Ein einheitliches Personenkennzeichen (Stammzahl) für die gesamte öffentliche Verwaltung – statt überall eigene Anmeldeverfahren mit eigener Identifikation – vereinfacht den Zugang und auch den Datentausch zwischen Anwendungen, widerspricht aber dem Ansatz des Datenschutzes, wonach zwischen einzelnen Bereichen (Aufgabengebieten) Grenzen bestehen sollen. Auch sollte diese Stammzahl nicht jedermann bekannt sein. Die ZMR-Zahl kommt daher nicht in Frage, da sie ja z. B. am Meldezettel aufscheint. Die Lösung ist

- Ableitung der Stammzahl aus der ZMR-Zahl so, dass diese nicht rückgerechnet werden kann,

- Speicherung der Stammzahl nur auf einem sicheren Medium (Bürgerkarte),

- Ableitung eines bereichsspezifischen Personenkennzeichens je Person und Bereich der Verwaltung so, dass dieses wiederum nicht in die Stammzahl rückführbar ist. Für mehrere Anwendungen in einem Verwaltungsbereich ist die Ableitung ident.
Aus der Abstimmung zum bisherigen § 13 Abs. 4a AVG (durch das neue Gesetz aufgehoben) besteht ein Katalog von 26 Verwaltungsbereichen, der von den Ländern, Städten und Gemeinden auch für die notwendige Verordnung nach § 9 vorgeschlagen wird.
Für die juristischen Personen bleibt es bei Firmenbuchnummer (FN), ZVR-Zahl oder Ergänzungszahl ohne weitere Ableitung, da Firmen und Vereine bereits heute diese auf ihren Geschäftspapieren führen müssen und der in Österreich gegebene Rechtsschutz der juristischen Person nicht in allen EU-Staaten gegeben ist.

Authentifizierung
Name, Geburtsdatum, Stammzahl und öffentlicher Schlüssel (nur für natürliche Personen) werden zu einem Personenbindungsdatensatz zusammengefasst, der von der Stammzahlregisterbehörde elektronisch signiert wird. Mit der Prüfung der Signatur der Eingabe anhand des öffentlichen Schlüssels steht damit auch die Identität fest.
Die Eintragung der Personenbindung auf der Bürgerkarte erfolgt durch die Stammzahlenregisterbehörde, in ihrem Auftrag durch andere Behörden oder sonstige geeignete Stellen (§ 4 Abs. 3). Dies wird in der Regel zusammen mit der Ausgabe der Karte und Registrierung für die Signatur erfolgen. Dafür sind entsprechende technische Voraussetzungen, Fachkenntnisse und Verlässlichkeit erforderlich. Solche Stellen können Gemeinden, Bezirksverwaltungsbehörden, aber auch Notare und Bankinstitute sein.

Stellvertretung (§ 5)
Es sind mehrere Fälle der Stellvertretung zu unterscheiden:

- Juristische Personen handeln durch ihre Organe, z. B. der Geschäftsführer für eine GmbH, Bürgermeister für die Gemeinde. Die Vertretungsbefugnis ist dabei im Register eingetragen und kann mit der Stammzahl für die juristische Person auf die Bürgerkarte des Vertretenden aufgebracht werden.

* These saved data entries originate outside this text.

import Mathlib
import HarnessLib
import Summits.HubbardSuperconductivity.HubbardSuperconductivity.Theorems.KLProgrammeKLRegimeTwoVolumeLipProfilesOfTower
import Summits.HubbardSuperconductivity.HubbardSuperconductivity.Theorems.KLProgrammeKLRegimeTwoVolumeLipDiffSups

/-!
# Route `KLProgramme` — crux K3 ENGINE (stmt-HubbardSuperconductivity-20437), stub (e) proof-input «(e)-D-ROWS»: THE DEEP-PIN SIZE OF THE MEASURED DIFFERENCE IS AT
# MOST ITS WEIGHTED GLOBAL PROFILE — `bE ≤ bD`, so the majorant `bV + bD + bE` of the Lipschitz step has E1's four-piece rows
# (seat hubbard-kl-k3c4-p1 g24; `--supports` 20437; DROWS-SCOPE-g24 v10 §12.2 N4 / §12.3)

The profile-form Lipschitz tower (`EngineV8.towerBornDiff_le_law_of_profile_tok`) needs the four-piece rows of the common majorant `μb k = bV + bD + bE`
(`…TwoVolumeLipBornDiffHstep`).  `bV`, `bD` are E1's one-volume weighted measured arrays at the two volumes (`…TwoVolumeLipProfilesOfTower`); this file bounds the
third array by the second: the tree weight is `≥ 1` (`IsTreeWeight.one_le`), so the UNWEIGHTED pinned sum of the measured difference at any pin is at most its
`klGluedWt`-weighted pinned sum, hence `klLipInputDiffSup … m R ≤ ε·(klTowerMeasWt (bL) … d k m + klTowerMeasWt L … d k m)` for every depth `R` — no new datum.

* `sum_pinned_norm_kernel_le_wt` (drop a tree weight), **`klLipInputDiffSup_le_towerMeasWt`**.

Pure bookkeeping over landed theorems; nothing asserts the (D) rows, stub (e), VL, K3 or superconductivity.
-/

noncomputable section

namespace Summit.HubbardSuperconductivity.HubbardSuperconductivity.Theorems.TwoVolumeLip

set_option linter.dupNamespace false -- summit = problem name (single-conjunct summit), D-0017

open Finset Literature.MathematicalPhysics.QuantumLattice GrassmannAlgebra Literature.Probability.LatticeModels
  Literature.Probability.LatticeModels.BattleFederbush
open Literature.MathematicalPhysics.QuantumLattice.FermiRG
open Summit.HubbardSuperconductivity.HubbardSuperconductivity.Theorems.KLRegimeSplit
open Summit.HubbardSuperconductivity.HubbardSuperconductivity.Theorems.KLProgrammeLegKernels
open Summit.HubbardSuperconductivity.HubbardSuperconductivity.Theorems.DispersionFlow
open Summit.HubbardSuperconductivity.HubbardSuperconductivity.Theorems.EngineV8
open Summit.HubbardSuperconductivity.HubbardSuperconductivity.Theorems.TwoVolumeSource
open Summit.HubbardSuperconductivity.HubbardSuperconductivity.Theorems.TwoVolumeDefect

/-- **Dropping a tree weight**: for `wt ≥ 1` a plain pinned sum is at most the weighted one. -/
theorem sum_pinned_norm_kernel_le_wt {Γ : Type*} [Fintype Γ] [DecidableEq Γ] (T : GrassmannAlgebra ℂ Γ) {m : ℕ} (j : Fin m) (x : Γ)
    (wt : Finset Γ → ℝ) (hwt : ∀ S, 1 ≤ wt S) :
    ∑ Y ∈ univ.filter (fun Y : Fin m → Γ => Y j = x), ‖kernel ℂ T m Y‖ ≤
      ∑ Y ∈ univ.filter (fun Y : Fin m → Γ => Y j = x), ‖kernel ℂ T m Y‖ * wt (univ.image Y) :=
  sum_le_sum fun _ _ => le_mul_of_one_le_right (norm_nonneg _) (hwt _)

variable {L b M : ℕ} [NeZero L] [NeZero (b * L)] [NeZero M]

/-- **`bE ≤ bD`**: for every depth `R` and degree `m`, `klLipInputDiffSup L b M β U μ K d k m R ≤ ε·(klTowerMeasWt (bL) … d k m + klTowerMeasWt L … d k m)` (`0 ≤ β`). -/
theorem klLipInputDiffSup_le_towerMeasWt {β : ℝ} (hβ : 0 ≤ β) (U μ : ℝ) (K : TrigPolyC4v) (d k m R : ℕ) :
    klLipInputDiffSup L b M β U μ K d k m R ≤
      imagTimeWeight β M * (klTowerMeasWt (b * L) M β U μ K d k m + klTowerMeasWt L M β U μ K d k m) := by
  have h0 : 0 ≤ imagTimeWeight β M * (klTowerMeasWt (b * L) M β U μ K d k m + klTowerMeasWt L M β U μ K d k m) :=
    mul_nonneg (imagTimeWeight_nonneg hβ M) (add_nonneg (klTowerMeasWt_nonneg hβ U μ K d k m) (klTowerMeasWt_nonneg hβ U μ K d k m))
  refine klLipInputDiffSup_le_of_forall β U μ K d k m R h0 fun q w _ => ?_
  exact (sum_pinned_norm_kernel_le_wt _ q w _
    (isTreeWeight_klGluedWt (L := L) (b := b) (M := M) hβ (d * k - 1) (sectorCount (d * k - 1))).one_le).trans
    (inputDiff_wt_profile_le_towerMeasWt hβ U μ K d k q w)

end Summit.HubbardSuperconductivity.HubbardSuperconductivity.Theorems.TwoVolumeLip

end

- Erteilte Vollmachten und gesetzliche Vertretung (z. B. Eltern für ihre minderjährigen Kinder) werden nach Nachweis vor einer Registrierungsstelle (§ 4 Abs. 3) über die Stammzahlenregisterbehörde auf der Bürgerkarte eingetragen.

- Berufsmäßige Parteienvertreter müssen sich nach § 10 AVG nur auf die ihnen erteilte Vollmacht berufen, diese aber nicht vorlegen. Nach § 5 Abs. 1 Z. 2 E-Gov-G müssen sie nur den Nachweis ihrer Berufsberechtigung elektronisch nachprüfbar auf der Bürgerkarte anmerken lassen (erfolgt aus dem Dokumentationsregister nach § 114 BAO).

- Darüber hinaus besteht die Möglichkeit, dass bei Gemeinden und Bezirksverwaltungsbehörden besonders ermächtigte Bedienstete Anträge von Parteien aufnehmen, um deren bPK ergänzen und mit ihrer eigenen Bürgerkarte fertigen (§ 5 Abs. 3).
Dabei ist jeweils zu beachten, dass nur eine natürliche Person elektronisch signieren kann. Es braucht daher eine Verbindung zwischen der Stammzahl des Vertretenen und der Stammzahl des Vertretenden, signiert von der Stammzahlenregisterbehörde.

„Konzept Bürgerkarte“, Verwaltungssignatur
Die angeführten Regeln werden als das „Konzept Bürgerkarte“ bezeichnet. Konzept deswegen, weil die sichere elektronische Signatur nach dem Signaturgesetz derzeit zwar nur mit Hilfe einer Chipkarte realisiert werden kann, für die Zukunft aber auch andere technisch mögliche und rechtlich zulässige Lösungen nicht ausgeschlossen werden sollen.
Die Anforderungen an die Chipkarte sind rein funktional festgelegt und können von jeder entsprechend ausgestatteten Karte erfüllt werden, so z. B. auch von den neuen ab Mitte 2004 zur Ausgabe gelangenden Bankomatkarten oder der Studentenkarte. Die in der Karte vorgesehenen Speicher und Funktionen (Schlüsselpaar für Signatur, Schlüsselpaar für Verschlüsselung, Personenbindungsdatensatz, eventuell Vollmachten) müssen durch Registrierung entsprechend frei geschaltet bzw. angelegt werden.
Für die Nutzung in konkreten Anwendungen wird es in Kürze 2 Programm-Module geben:

- Der Secure-Layer wird am PC des Antragstellers installiert. Er stellt einerseits die sichere Kommunikation mit der Chipkarte über den Kartenleser sicher und bietet andererseits den Anwendungsprogrammen genormte Schnittstellen, damit bei Änderungen der Sicherheitstechnologie kein Eingriff in die Anwendungen erforderlich wird. Der Secure-Layer wird mit der Bürgerkarte kostenlos abgegeben werden.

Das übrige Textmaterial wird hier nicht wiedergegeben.